Another thing I’m not reliably capable of is riding carnival rides. I can handle most of them okay, but there are ones that I absolutely refuse to go on. First are roller coasters that flip you upside down. The second are those towers that spin and then drop the floor out from under you as you’re pasted to the walls. I understand the physical principle of centripetal acceleration that keeps you from falling out, but they still look iffy to me. Maybe I’m just not confident in the maintenance and repair of carnival rides.

(For a long time, I was leery of Ferris wheels, because I had nosebleeds as a child and my mother wouldn’t let me go on them because she feared the height would bring one on. This despite the fact that every nosebleed I ever had was when I was lying in bed, which was at a height of only a couple of feet off the ground. (I do admit that the idea of having a nosebleed when the wheel stopped at the top and dripping blood on everyone else below me was pretty appalling.) As an adult, I have ridden the ride and never experienced a nosebleed. But I digress some more.)

And then there’s eating liver and onions. I’m not fond of that many onions in one place, but that’s not the problem. It’s the texture of the liver, grainy as well as meaty. I simply, literally, gagged on it. It wouldn’t get past my uvula. (That’s apparently its only function—guarding against liver.) After several valiant attempts, both my mother and I simply gave up trying. (I can eat other foods with peculiar textures. Octopus. Gizzards. Tongue. Snails. In fact, once when I was going on a business trip, I had a hint that the boss, who used to order dishes for everyone at the table, would present us all with escargot. I went to a local restaurant where no one knew me and ordered some before we went, just to see if my uvula would object. I found that snails go down quite easily. They have the texture of gizzards, which don’t bother me, and taste like scampi since both are served in garlic butter. And yes, the boss did order escargot for all. But I digress yet again.)

That’s all for this week. I’m going to try again to flap my arms and fly. Maybe sing while I’m doing it. But I’m not going up on the roof to experiment. That would be crazy.

Chopped Rules!

I love the Food Network show Chopped. It’s calming.

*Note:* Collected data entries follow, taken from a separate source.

import Summits.QuantumFields.YangMills.Theorems.QuantileBitPuritySU2ClassShiftRay
import Summits.QuantumFields.YangMills.Theorems.FemtoTransferGap
import Literature.MathematicalPhysics.QuantumFieldTheory.StrongCouplingActivities
import Mathlib.MeasureTheory.Integral.Marginal
import HarnessLib

/-!
# The own-axis shift of ONE LINK of a lattice configuration: the Jacobian bound lifted to the a-priori measure of the spatial torus

Support module (`--supports` stmt-QuantumFields-23948; memo HOME `bc/g14-dw/PLAN-PERIODIC.md` §B(γ)/§C).  A covariant sheet translate shifts the sheet link
`W = U(e₀)` of a line by the own-axis shift of the LINE HOLONOMY `P = W · R(U)` (`R(U)` = the ordered product of the other links of the line — any
measurable function of the configuration NOT depending on `U(e₀)`): `W ↦ classShift θ (W·R) · R⁻¹`, so that `P ↦ classShift θ P`.  Fubini over the
other links (Mathlib `lmarginal`), right invariance of the one-link Haar measure (`W ↦ W·R`) and the one-link Jacobian lemma
`ClassShift.lintegral_indicator_classShift_le` (`Theorems/QuantileBitPuritySU2ClassShiftRay.lean`) give:

★ `lintegral_indicator_update_classShift_le`:  `∫ 𝟙_{exp(ι shell)}(U(e₀)·R(U)) · F(update U e₀ (classShift θ (U(e₀)·R(U)) · R(U)⁻¹)) dU ≤ ρ ∫ F dU`
on `configMeasure SU2 L`, for every measurable `F ≥ 0`, with the shell ∕ `θ` ∕ `ρ` hypotheses of the one-link lemma.

HONEST FRAMING: a change-of-variables inequality on a finite product of compact groups; no estimate of any lattice cost; nothing about infinite volume, the
continuum limit or the Clay gap.  No `sorry`, no new axiom, no new definition.  References: [folklore].
-/

set_option autoImplicit false

noncomputable section

open MeasureTheory Set Metric Function NormedSpace
open scoped ENNReal Real

namespace Summit.QuantumFields.YangMills.Theorems.FemtoTransferGap.ClassShift

open Literature.MathematicalPhysics.QuantumFieldTheory (haarProbability GaugeConfig Edge)
open Literature.MathematicalPhysics.QuantumFieldTheory.Balaban1983to89.T4HaarSU2ExpChart (expPoint)
open Summit.QuantumFields.YangMills.Theorems.FemtoTransferGap (configMeasure SU2)

variable {L : ℕ} [NeZero L]

/-- ★ **One link of a configuration: the own-axis shift of its line holonomy costs at most the one-link Jacobian.**  Let `R : GaugeConfig → SU(2)` be
measurable and independent of the link `e₀`; on the event that the line holonomy `U(e₀)·R(U)` lies in the chart shell `a ≤ ‖x‖ ≤ b` (`0 < a`, `b < π`),
replace `U(e₀)` by `classShift θ (U(e₀)·R(U)) · R(U)⁻¹` (`0 < a + θ`, `b + θ < π`, `sin² r ≤ ρ sin²(r+θ)` on `[a,b]`).  Then for every measurable `F ≥ 0`:
`∫ 𝟙_{shell}(U(e₀)·R(U)) F(shifted U) dU ≤ ρ ∫ F dU`. [folklore] -/
theorem lintegral_indicator_update_classShift_le (e₀ : Edge 3 L) {R : GaugeConfig 3 L SU2 → SU2} (hRm : Measurable R)
    (hR : ∀ (U : GaugeConfig 3 L SU2) (W : SU2), R (update U e₀ W) = R U)
    {θ a b ρ : ℝ} (ha : 0 < a) (hbπ : b < π) (haθ : 0 < a + θ) (hbθ : b + θ < π) (hρ : 0 ≤ ρ)
    (hsin : ∀ r : ℝ, a ≤ r → r ≤ b → Real.sin r ^ 2 ≤ ρ * Real.sin (r + θ) ^ 2)
    (F : GaugeConfig 3 L SU2 → ℝ≥0∞) (hF : Measurable F) :
    ∫⁻ U, (expPoint '' {x : EuclideanSpace ℝ (Fin 3) | a ≤ ‖x‖ ∧ ‖x‖ ≤ b}).indicator (fun _ => (1 : ℝ≥0∞)) (U e₀ * R U) *
        F (update U e₀ (classShift θ (U e₀ * R U) * (R U)⁻¹)) ∂configMeasure SU2 L ≤
      ENNReal.ofReal ρ * ∫⁻ U, F U ∂configMeasure SU2 L := by
  classical
  set S : Set (EuclideanSpace ℝ (Fin 3)) := {x | a ≤ ‖x‖ ∧ ‖x‖ ≤ b} with hSdef
  have hW : MeasurableSet (expPoint '' S) :=
    Literature.MathematicalPhysics.QuantumFieldTheory.Balaban1983to89.T4HaarSU2ExpChart.measurableSet_image_expPoint
      (measurableSet_shell a b) (shell_subset_ball hbπ)
  -- the two integrands
  set G₁ : GaugeConfig 3 L SU2 → ℝ≥0∞ := fun U =>
    (expPoint '' S).indicator (fun _ => (1 : ℝ≥0∞)) (U e₀ * R U) * F (update U e₀ (classShift θ (U e₀ * R U) * (R U)⁻¹)) with hG₁
  set G₂ : GaugeConfig 3 L SU2 → ℝ≥0∞ := fun U => ENNReal.ofReal ρ * F U with hG₂
  have hP : Measurable fun U : GaugeConfig 3 L SU2 => U e₀ * R U := (measurable_pi_apply e₀).mul hRm
  have hG₁m : Measurable G₁ := by
    have h1 : Measurable fun U : GaugeConfig 3 L SU2 => (expPoint '' S).indicator (fun _ => (1 : ℝ≥0∞)) (U e₀ * R U) :=
      (measurable_const.indicator hW).comp hP
    have hf : Measurable fun U : GaugeConfig 3 L SU2 => classShift θ (U e₀ * R U) * (R U)⁻¹ := ((measurable_classShift θ).comp hP).mul hRm.inv
    have h2 : Measurable fun U : GaugeConfig 3 L SU2 => update U e₀ (classShift θ (U e₀ * R U) * (R U)⁻¹) :=
      measurable_update'.comp (measurable_id.prodMk hf)
    exact h1.mul (hF.comp h2)
  have hG₂m : Measurable G₂ := hF.const_mul _
  -- reduce to the `e₀`-marginal
  have hconf : configMeasure SU2 L = Measure.pi fun _ : Edge 3 L => haarProbability SU2 := rfl
  have hRHS : ENNReal.ofReal ρ * ∫⁻ U, F U ∂configMeasure SU2 L = ∫⁻ U, G₂ U ∂configMeasure SU2 L := by
    rw [hG₂, lintegral_const_mul _ hF]
  rw [hRHS]
  show ∫⁻ U, G₁ U ∂configMeasure SU2 L ≤ ∫⁻ U, G₂ U ∂configMeasure SU2 L
  rw [hconf, lintegral_eq_lmarginal_univ (fun _ => (1 : SU2)), lintegral_eq_lmarginal_univ (fun _ => (1 : SU2))]
  refine lmarginal_le_of_subset (Finset.subset_univ {e₀}) hG₁m hG₂m ?_ _
  rw [lmarginal_singleton, lmarginal_singleton]
  intro x
  -- the one-link inequality at the base point `x`
  set r : SU2 := R x with hr
  have hRx : ∀ W : SU2, R (update x e₀ W) = r := fun W => hR x W
  have h1 : ∀ W : SU2, G₁ (update x e₀ W) =
      (expPoint '' S).indicator (fun _ => (1 : ℝ≥0∞)) (W * r) * F (update x e₀ (classShift θ (W * r) * r⁻¹)) := fun W => by
    simp only [hG₁, update_self, hRx, update_idem]
  have h2 : ∀ W : SU2, G₂ (update x e₀ W) = ENNReal.ofReal ρ * F (update x e₀ W) := fun W => rfl
  simp only [h1, h2]
  -- right translation `W ↦ W r` on the link, then the one-link Jacobian lemma for `F' V = F(update x e₀ (V r⁻¹))`
  have hupd : Measurable (update x e₀) := measurable_update x
  have hF' : Measurable fun V : SU2 => F (update x e₀ (V * r⁻¹)) := hF.comp (hupd.comp (measurable_id.mul_const _))
  have hFW : Measurable fun W : SU2 => F (update x e₀ W) := hF.comp hupd
  have hkey := lintegral_indicator_classShift_le ha hbπ haθ hbθ hρ hsin (fun V : SU2 => F (update x e₀ (V * r⁻¹))) hF'
  have hind : ∀ V : SU2, (expPoint '' S).indicator (fun _ => (1 : ℝ≥0∞)) V * F (update x e₀ (classShift θ V * r⁻¹)) =
      (expPoint '' S).indicator (fun V => F (update x e₀ (classShift θ V * r⁻¹))) V := fun V => by
    by_cases hV : V ∈ expPoint '' S
    · rw [indicator_of_mem hV, indicator_of_mem hV, one_mul]
    · rw [indicator_of_notMem hV, indicator_of_notMem hV, zero_mul]
  calc ∫⁻ W, (expPoint '' S).indicator (fun _ => (1 : ℝ≥0∞)) (W * r) * F (update x e₀ (classShift θ (W * r) * r⁻¹)) ∂haarProbability SU2
      = ∫⁻ V, (expPoint '' S).indicator (fun _ => (1 : ℝ≥0∞)) V * F (update x e₀ (classShift θ V * r⁻¹)) ∂haarProbability SU2 :=
        lintegral_mul_right_eq_self (fun V : SU2 => (expPoint '' S).indicator (fun _ => (1 : ℝ≥0∞)) V * F (update x e₀ (classShift θ V * r⁻¹))) r
    _ = ∫⁻ V, (expPoint '' S).indicator (fun V => F (update x e₀ (classShift θ V * r⁻¹))) V ∂haarProbability SU2 := lintegral_congr hind
    _ ≤ ENNReal.ofReal ρ * ∫⁻ V, F (update x e₀ (V * r⁻¹)) ∂haarProbability SU2 := hkey
    _ = ENNReal.ofReal ρ * ∫⁻ W, F (update x e₀ W) ∂haarProbability SU2 := by
        rw [lintegral_mul_right_eq_self (fun W : SU2 => F (update x e₀ W)) r⁻¹]
    _ = ∫⁻ W, ENNReal.ofReal ρ * F (update x e₀ W) ∂haarProbability SU2 := (lintegral_const_mul (ENNReal.ofReal ρ) hFW).symm

end Summit.QuantumFields.YangMills.Theorems.FemtoTransferGap.ClassShift

end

It is a competition show, but there are no hosts or contestants who yell or sound like wrestling announcers. (I’m looking at you, Guy Fieri.) They don’t even provide recipes. (That’s okay with me since I hardly ever have to make dinner with pork bung, stinging nettles, and green bean ice pops.) I do pick up a few tips: When they say “lacks seasoning,” they mean salt. (This is something my husband doesn’t understand.) You can glaze turkey with tangerine juice. (I used orange juice.) You can’t plate the way a normal person does. It has to be piled up like food Jenga. But I digress.)

There are everyday rules that apply to the show…well, every day. If you get blood on your plate, the judges won’t eat it (unless blood is one of the basket ingredients, which is not altogether impossible). Honor the ingredients (no, I’m not sure what that means either—bow to them, maybe?).

But beyond the official rules, there are “rules” that ought to be Rules. These are the things that a contestant should absolutely not do.

Don’t try to make risotto or polenta. Most of the time there’s not enough time (the rest of the time, there’s too much). If there’s not enough time, risotto will come out so al dente that the dente means tooth of the chipped variety. If there’s not enough time for polenta, you’ll have grits. Also, they both require a lot of attention—adding liquid and stirring—so if you want to make anything else (you do), it won’t come out right either.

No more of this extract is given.